- **Dataset records**

════════════════════

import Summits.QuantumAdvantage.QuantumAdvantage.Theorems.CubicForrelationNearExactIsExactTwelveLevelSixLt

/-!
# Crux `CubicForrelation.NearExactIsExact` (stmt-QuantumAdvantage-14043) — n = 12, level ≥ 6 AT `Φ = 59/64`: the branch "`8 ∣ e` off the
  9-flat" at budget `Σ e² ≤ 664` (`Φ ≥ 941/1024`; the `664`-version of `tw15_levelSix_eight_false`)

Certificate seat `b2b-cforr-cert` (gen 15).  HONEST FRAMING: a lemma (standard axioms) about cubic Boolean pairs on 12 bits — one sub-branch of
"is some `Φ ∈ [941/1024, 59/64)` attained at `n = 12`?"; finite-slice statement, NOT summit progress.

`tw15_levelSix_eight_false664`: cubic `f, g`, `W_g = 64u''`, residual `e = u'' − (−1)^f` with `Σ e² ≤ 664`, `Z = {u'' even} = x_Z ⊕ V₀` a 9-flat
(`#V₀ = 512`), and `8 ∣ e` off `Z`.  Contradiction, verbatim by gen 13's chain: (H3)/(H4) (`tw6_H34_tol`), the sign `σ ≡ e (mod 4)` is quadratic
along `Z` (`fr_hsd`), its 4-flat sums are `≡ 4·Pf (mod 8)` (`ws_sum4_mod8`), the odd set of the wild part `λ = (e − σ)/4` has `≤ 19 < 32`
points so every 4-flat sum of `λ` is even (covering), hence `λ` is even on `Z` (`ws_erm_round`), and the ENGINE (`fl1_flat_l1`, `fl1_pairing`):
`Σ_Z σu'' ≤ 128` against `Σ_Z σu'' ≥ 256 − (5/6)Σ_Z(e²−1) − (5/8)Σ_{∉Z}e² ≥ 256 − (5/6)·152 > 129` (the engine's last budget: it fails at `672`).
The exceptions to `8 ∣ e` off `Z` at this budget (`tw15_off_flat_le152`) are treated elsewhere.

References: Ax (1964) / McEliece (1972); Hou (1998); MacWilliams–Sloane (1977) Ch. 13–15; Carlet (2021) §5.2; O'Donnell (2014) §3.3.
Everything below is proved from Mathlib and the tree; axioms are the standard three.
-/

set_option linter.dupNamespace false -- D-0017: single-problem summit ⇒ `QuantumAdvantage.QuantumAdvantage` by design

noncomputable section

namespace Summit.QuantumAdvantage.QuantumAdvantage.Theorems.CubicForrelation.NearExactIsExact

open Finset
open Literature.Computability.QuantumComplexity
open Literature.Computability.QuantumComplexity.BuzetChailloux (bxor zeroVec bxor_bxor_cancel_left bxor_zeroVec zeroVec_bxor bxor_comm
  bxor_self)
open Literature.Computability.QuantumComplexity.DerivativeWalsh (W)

════════════════════

- **Your task**
This exercise requires that all of the entries be repeated exactly.

- **Answer to the problem**
import Summits.QuantumAdvantage.QuantumAdvantage.Theorems.CubicForrelationNearExactIsExactTwelveLevelSixLt

/-!
# Crux `CubicForrelation.NearExactIsExact` (stmt-QuantumAdvantage-14043) — n = 12, level ≥ 6 AT `Φ = 59/64`: the branch "`8 ∣ e` off the
  9-flat" at budget `Σ e² ≤ 664` (`Φ ≥ 941/1024`; the `664`-version of `tw15_levelSix_eight_false`)

Certificate seat `b2b-cforr-cert` (gen 15).  HONEST FRAMING: a lemma (standard axioms) about cubic Boolean pairs on 12 bits — one sub-branch of
"is some `Φ ∈ [941/1024, 59/64)` attained at `n = 12`?"; finite-slice statement, NOT summit progress.

`tw15_levelSix_eight_false664`: cubic `f, g`, `W_g = 64u''`, residual `e = u'' − (−1)^f` with `Σ e² ≤ 664`, `Z = {u'' even} = x_Z ⊕ V₀` a 9-flat
(`#V₀ = 512`), and `8 ∣ e` off `Z`.  Contradiction, verbatim by gen 13's chain: (H3)/(H4) (`tw6_H34_tol`), the sign `σ ≡ e (mod 4)` is quadratic
along `Z` (`fr_hsd`), its 4-flat sums are `≡ 4·Pf (mod 8)` (`ws_sum4_mod8`), the odd set of the wild part `λ = (e − σ)/4` has `≤ 19 < 32`
points so every 4-flat sum of `λ` is even (covering), hence `λ` is even on `Z` (`ws_erm_round`), and the ENGINE (`fl1_flat_l1`, `fl1_pairing`):
`Σ_Z σu'' ≤ 128` against `Σ_Z σu'' ≥ 256 − (5/6)Σ_Z(e²−1) − (5/8)Σ_{∉Z}e² ≥ 256 − (5/6)·152 > 129` (the engine's last budget: it fails at `672`).
The exceptions to `8 ∣ e` off `Z` at this budget (`tw15_off_flat_le152`) are treated elsewhere.

References: Ax (1964) / McEliece (1972); Hou (1998); MacWilliams–Sloane (1977) Ch. 13–15; Carlet (2021) §5.2; O'Donnell (2014) §3.3.
Everything below is proved from Mathlib and the tree; axioms are the standard three.
-/

set_option linter.dupNamespace false -- D-0017: single-problem summit ⇒ `QuantumAdvantage.QuantumAdvantage` by design

noncomputable section

namespace Summit.QuantumAdvantage.QuantumAdvantage.Theorems.CubicForrelation.NearExactIsExact

open Finset
open Literature.Computability.QuantumComplexity
open Literature.Computability.QuantumComplexity.BuzetChailloux (bxor zeroVec bxor_bxor_cancel_left bxor_zeroVec zeroVec_bxor bxor_comm
  bxor_self)
open Literature.Computability.QuantumComplexity.DerivativeWalsh (W)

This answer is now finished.